Конечно, ночная тень не изменила своего положения. Земля вращалась, и людям в космическом корабле казалось, что она купается в свете.

— Ну? — потребовал ответа Дейвис.

— Что? — удивленно спросил Олдбери.

— Как насчет твоих идиотских доказательств с точки зрения геологии?

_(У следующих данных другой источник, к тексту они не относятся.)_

import Literature.AnabelianGeometry.AbsoluteAnabelian.MonoidKummerMapsTMLiftProofs
import Literature.AnabelianGeometry.AbsoluteAnabelian.MonoidKummerMapsTCGTorsorProofs
import Literature.AnabelianGeometry.AbsoluteAnabelian.AbsTopIII.UnitGroupCompactness
import HarnessLib

/-!
# [AbsTopIII] Prop 3.3 (ii): the `TCG` lifting statement REDUCED to the `TLG` lifting statement

Proof-only companion (theorems only, no new definitions) of `MonoidKummerMaps.lean` (seat
abc-iut-L4-t2; S. Mochizuki, *Topics in Absolute Anabelian Geometry III*, Def. 3.1 (i)(ii) pp. 66–67,
Prop. 3.3 (ii) p. 74 with the author's Comments (2019) item (5); kurims manuscript, lit key
`paper:url-5493eb38cbb7`), in the format of abc-iut-L6-t21's `MonoidKummerMapsTMLiftProofs.lean`
(`TM` lifts from `TLG` lifts), whose unit-preservation theorem
`ModelMLFGaloisData.coe_map_mem_unitSubmonoid` (Rmk. 3.1.1 is Galois-theoretic) is the engine.

* `MLFClosure.one_add_mem_unitSubmonoid`, `MLFClosure.algEquiv_eq_one_of_forall_unitSubmonoid`,
  `ModelMLFGaloisData.tcgPair_actionKer` — `G_k` acts faithfully on `𝒪_k̄^×` (a non-unit integer `x`
  has `1 + x` a unit), so the arithmetic kernel of the model `TCG`-pair is `Ker ε_k`;
* `ModelMLFGaloisData.exists_tcgPair_iso_of_tlgPair_iso` — an isomorphism of the model `TLG`-pairs
  RESTRICTS to an isomorphism of the model `TCG`-pairs `(Π ↷ 𝒪_k̄^×)` with the same Galois component;
* `tcgPairIso_lifts_of_model`, `tcgLifting_of_tlgLifting_relative`, `tcgLifting_of_tlgLifting` — the
  `TCG` lifting statement ("every admissible `Π ⥲ Π*` between MLF-Galois `TCG`-pairs lifts") FOLLOWS
  from the `TLG` lifting statement;
* `unitPairIsoFibresOfType_of_tlgLifting_relative`, `tcgPairIsoLiftsOfMonoAnalytic_of_tlgLifting` —
  consequently (with `MonoidKummerMapsTCGTorsorProofs`: `Aut(μ_Ẑ) = Ẑ^×` is realised by equivariant
  automorphisms of `𝒪_k̄^×`) the corrected `TCG` clause of Prop. 3.3 (ii) and the mono-analytic `TCG`
  lifting fact `TCGPairIsoLiftsOfMonoAnalytic` ([IUTchII] Rmk. 1.11.1 (i)(b)) reduce to the ONE `TLG`
  lifting sentence — the local-class-field-theoretic input ([AbsAnab] Prop. 1.2.1), not addressed.

HONEST FRAMING: OUR kernel check of reductions between statements of refereed papers; nothing here
bears on [IUTchIII] Cor. 3.12.
-/

noncomputable section

open scoped Classical

namespace Literature.AnabelianGeometry.AbsoluteAnabelian

open _root_.ValuativeRel
open Literature.NumberTheory.GaloisRepresentations (FiniteExtension.valuativeRel FiniteExtension.mem_integer_iff_isIntegral)

/-! ### §1. `G_k` acts faithfully on `𝒪_k̄^×` -/

section Faithful

variable (C : MLFClosure.{0})

/-- A non-zero integer of `k̄` which is not a unit becomes a unit after adding `1` (its valuation in
the local field `k(x)` is `< 1`). [cite: MochizukiAbsTopIII2015, Definition 3.1 (i) p.66] -/
theorem MLFClosure.one_add_mem_unitSubmonoid {x : C.K} (hx : x ∈ nonzeroIntegers C.k C.K)
    (hxu : x ∉ unitSubmonoid C.k C.K) : 1 + x ∈ unitSubmonoid C.k C.K := by
  set E : IntermediateField C.k C.K := IntermediateField.adjoin C.k ({x} : Set C.K) with hE
  haveI : FiniteDimensional C.k E :=
    IntermediateField.adjoin.finiteDimensional (Algebra.IsIntegral.isIntegral x)
  letI := FiniteExtension.valuativeRel C.k E
  set z : E := IntermediateField.AdjoinSimple.gen C.k x with hz
  have hzx : (z : C.K) = x := rfl
  have hvz : valuation E z ≤ 1 := by
    rw [← Valuation.mem_integer_iff, FiniteExtension.mem_integer_iff_isIntegral C.k E]
    exact (IntermediateField.isIntegral_coe_iff C.k C.K E z).mp
      ((mem_integersClosure_iff_isIntegral C.k C.K).mp hx.1)
  have hvz1 : valuation E z ≠ 1 := fun h =>
    hxu (hzx ▸ (C.mem_unitSubmonoid_iff_valuation_eq_one E z).mpr h)
  have h1 : valuation E (1 + z) = 1 := Valuation.map_one_add_of_lt _ (lt_of_le_of_ne hvz hvz1)
  have h2 := (C.mem_unitSubmonoid_iff_valuation_eq_one E (1 + z)).mpr h1
  have h3 : ((1 + z : E) : C.K) = 1 + x := by rw [IntermediateField.coe_add, IntermediateField.coe_one, hzx]
  rwa [h3] at h2

/-- **`G_k` acts faithfully on `𝒪_k̄^×`**: a `k`-automorphism of `k̄` fixing every unit integer is the
identity. [cite: MochizukiAbsTopIII2015, Definition 3.1 (ii) p.67] -/
theorem MLFClosure.algEquiv_eq_one_of_forall_unitSubmonoid (σ : C.K ≃ₐ[C.k] C.K)
    (h : ∀ x : C.K, x ∈ unitSubmonoid C.k C.K → σ x = x) : σ = 1 := by
  refine C.algEquiv_eq_one_of_forall_nonzeroIntegers σ fun x hx => ?_
  by_cases hxu : x ∈ unitSubmonoid C.k C.K
  · exact h x hxu
  · have h1 := h (1 + x) (C.one_add_mem_unitSubmonoid hx hxu)
    rw [map_add, map_one] at h1
    exact add_left_cancel h1

/-- For the model `TCG`-pair the arithmetic kernel is `Ker ε_k`.
[cite: MochizukiAbsTopIII2015, Definition 3.1 (ii) p.67] -/
theorem ModelMLFGaloisData.tcgPair_actionKer (D : ModelMLFGaloisData C.k C.K) :
    D.tcgPair.actionKer = D.aug.ker := by
  ext g
  rw [GaloisMonoidPair.mem_actionKer_iff, MonoidHom.mem_ker]
  constructor
  · intro h
    exact C.algEquiv_eq_one_of_forall_unitSubmonoid (D.aug g) fun x hx =>
      congrArg Subtype.val (h ⟨x, hx⟩)
  · intro h x
    apply Subtype.ext
    show D.aug g • (x : C.K) = x
    rw [h, one_smul]

/-- A `TCG`-pair of mono-analytic type has trivial arithmetic kernel.
[cite: MochizukiAbsTopIII2015, Definition 3.1 (ii) p.67] -/
theorem GaloisMonoidPair.actionKer_eq_bot_of_isOfMonoAnalyticTypeMonoid_TCG (P : GaloisMonoidPair.{0})
    (hP : IsOfMonoAnalyticTypeMonoid .TCG P) : P.actionKer = ⊥ := by
  obtain ⟨C, D, Q, ⟨hbij, -⟩, hQ, ⟨ι⟩⟩ := hP.exists_model
  rw [ModelMLFGaloisData.monoidPair_TCG, Option.some.injEq] at hQ
  subst hQ
  rw [← ι.map_actionKer, ModelMLFGaloisData.tcgPair_actionKer C D,
    (MonoidHom.ker_eq_bot_iff D.aug).mpr hbij.1, Subgroup.map_bot]

end Faithful

/-! ### §2. Restriction of `TLG`-isomorphisms to the unit groups -/

section ModelLift

variable {C₁ C₂ : MLFClosure.{0}} (D₁ : ModelMLFGaloisData C₁.k C₁.K) (D₂ : ModelMLFGaloisData C₂.k C₂.K)

/-- **Restriction.**  An isomorphism of the model `TLG`-pairs `(Π_{k₁} ↷ k̄₁^×) ⥲ (Π_{k₂} ↷ k̄₂^×)`
restricts (units go to units, abc-iut-L6-t21's `coe_map_mem_unitSubmonoid`) to an isomorphism of the
model `TCG`-pairs `(Π_{k₁} ↷ 𝒪_{k̄₁}^×) ⥲ (Π_{k₂} ↷ 𝒪_{k̄₂}^×)` with the same Galois component.
[cite: MochizukiAbsTopIII2015, Proposition 3.3 (ii) p.74] -/
theorem ModelMLFGaloisData.exists_tcgPair_iso_of_tlgPair_iso
    (e' : GaloisMonoidPair.Iso D₁.tlgPair D₂.tlgPair) :
    ∃ e : GaloisMonoidPair.Iso D₁.tcgPair D₂.tcgPair, e.isoPi = e'.isoPi := by
  set β := e'.isoM with hβdef
  set φ : D₁.Pi ≃ D₂.Pi := e'.isoPi.toMulEquiv.toEquiv with hφ
  have hβ : ∀ (g : D₁.Pi) (x : ↥(nonZeroDivisors C₁.K)),
      (β (g • x) : C₂.K) = D₂.aug (φ g) (β x : C₂.K) := fun g x =>
    congrArg Subtype.val (e'.smul_comm g x)
  have hβ' : ∀ (g : D₂.Pi) (z : ↥(nonZeroDivisors C₂.K)),
      (β.symm (g • z) : C₁.K) = D₁.aug (φ.symm g) (β.symm z : C₁.K) :=
    ModelMLFGaloisData.symm_equivariant φ β hβ
  have hU : ∀ x : ↥(nonZeroDivisors C₁.K), (x : C₁.K) ∈ unitSubmonoid C₁.k C₁.K →
      (β x : C₂.K) ∈ unitSubmonoid C₂.k C₂.K :=
    ModelMLFGaloisData.coe_map_mem_unitSubmonoid φ β hβ
  have hU' : ∀ z : ↥(nonZeroDivisors C₂.K), (z : C₂.K) ∈ unitSubmonoid C₂.k C₂.K →
      (β.symm z : C₁.K) ∈ unitSubmonoid C₁.k C₁.K :=
    ModelMLFGaloisData.coe_map_mem_unitSubmonoid φ.symm β.symm hβ'
  -- the two inclusions `𝒪^× ↪ k̄^×`
  have i₁ : ∀ x : ↥(unitSubmonoid C₁.k C₁.K), (x : C₁.K) ∈ nonZeroDivisors C₁.K := fun x =>
    mem_nonZeroDivisors_of_ne_zero (unitSubmonoid_le_nonzeroIntegers x.2).2
  have i₂ : ∀ z : ↥(unitSubmonoid C₂.k C₂.K), (z : C₂.K) ∈ nonZeroDivisors C₂.K := fun z =>
    mem_nonZeroDivisors_of_ne_zero (unitSubmonoid_le_nonzeroIntegers z.2).2
  let γ : ↥(unitSubmonoid C₁.k C₁.K) ≃* ↥(unitSubmonoid C₂.k C₂.K) :=
    { toFun := fun x => ⟨(β ⟨x, i₁ x⟩ : C₂.K), hU _ x.2⟩
      invFun := fun z => ⟨(β.symm ⟨z, i₂ z⟩ : C₁.K), hU' _ z.2⟩
      left_inv := fun x => Subtype.ext (by
        show (β.symm ⟨(β ⟨x, i₁ x⟩ : C₂.K), _⟩ : C₁.K) = x
        rw [Subtype.coe_eta, MulEquiv.symm_apply_apply])
      right_inv := fun z => Subtype.ext (by
        show (β ⟨(β.symm ⟨z, i₂ z⟩ : C₁.K), _⟩ : C₂.K) = z
        rw [Subtype.coe_eta, MulEquiv.apply_symm_apply])
      map_mul' := fun x y => Subtype.ext (by
        have h : (⟨((x * y : ↥(unitSubmonoid C₁.k C₁.K)) : C₁.K), i₁ (x * y)⟩ :
            ↥(nonZeroDivisors C₁.K)) = ⟨x, i₁ x⟩ * ⟨y, i₁ y⟩ := Subtype.ext rfl
        show (β ⟨((x * y : ↥(unitSubmonoid C₁.k C₁.K)) : C₁.K), i₁ (x * y)⟩ : C₂.K) =
          (β ⟨x, i₁ x⟩ : C₂.K) * (β ⟨y, i₁ y⟩ : C₂.K)
        rw [h, map_mul, Submonoid.coe_mul]) }
  refine ⟨⟨e'.isoPi, γ, fun g x => Subtype.ext ?_⟩, rfl⟩
  show (β ⟨D₁.aug g • (x : C₁.K), _⟩ : C₂.K) = D₂.aug (e'.isoPi g) • (β ⟨x, i₁ x⟩ : C₂.K)
  have h1 : (⟨D₁.aug g • (x : C₁.K), i₁ (g • x)⟩ : ↥(nonZeroDivisors C₁.K)) = g • ⟨x, i₁ x⟩ :=
    Subtype.ext rfl
  rw [h1, hβ]
  rfl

— А… распад урана, например.

— Я уже об этом говорил. Ты дурак.

Прежде чем ответить, Олдбери сосчитал до десяти.

— Я так не думаю.

— В таком случае послушай. Предположим, Земля возникла шесть тысяч лет назад, как говорится в Библии. Почему она не могла быть рождена таким образом, чтобы в уране уже содержался определенный процент свинца? Если можно сделать уран, почему бы не засунуть в него свинец? Почему бы не сделать океан соленым, а скалы из осадочных пород именно такими, какие они сейчас? Почему бы не нашпиговать почву известными нам ископаемыми?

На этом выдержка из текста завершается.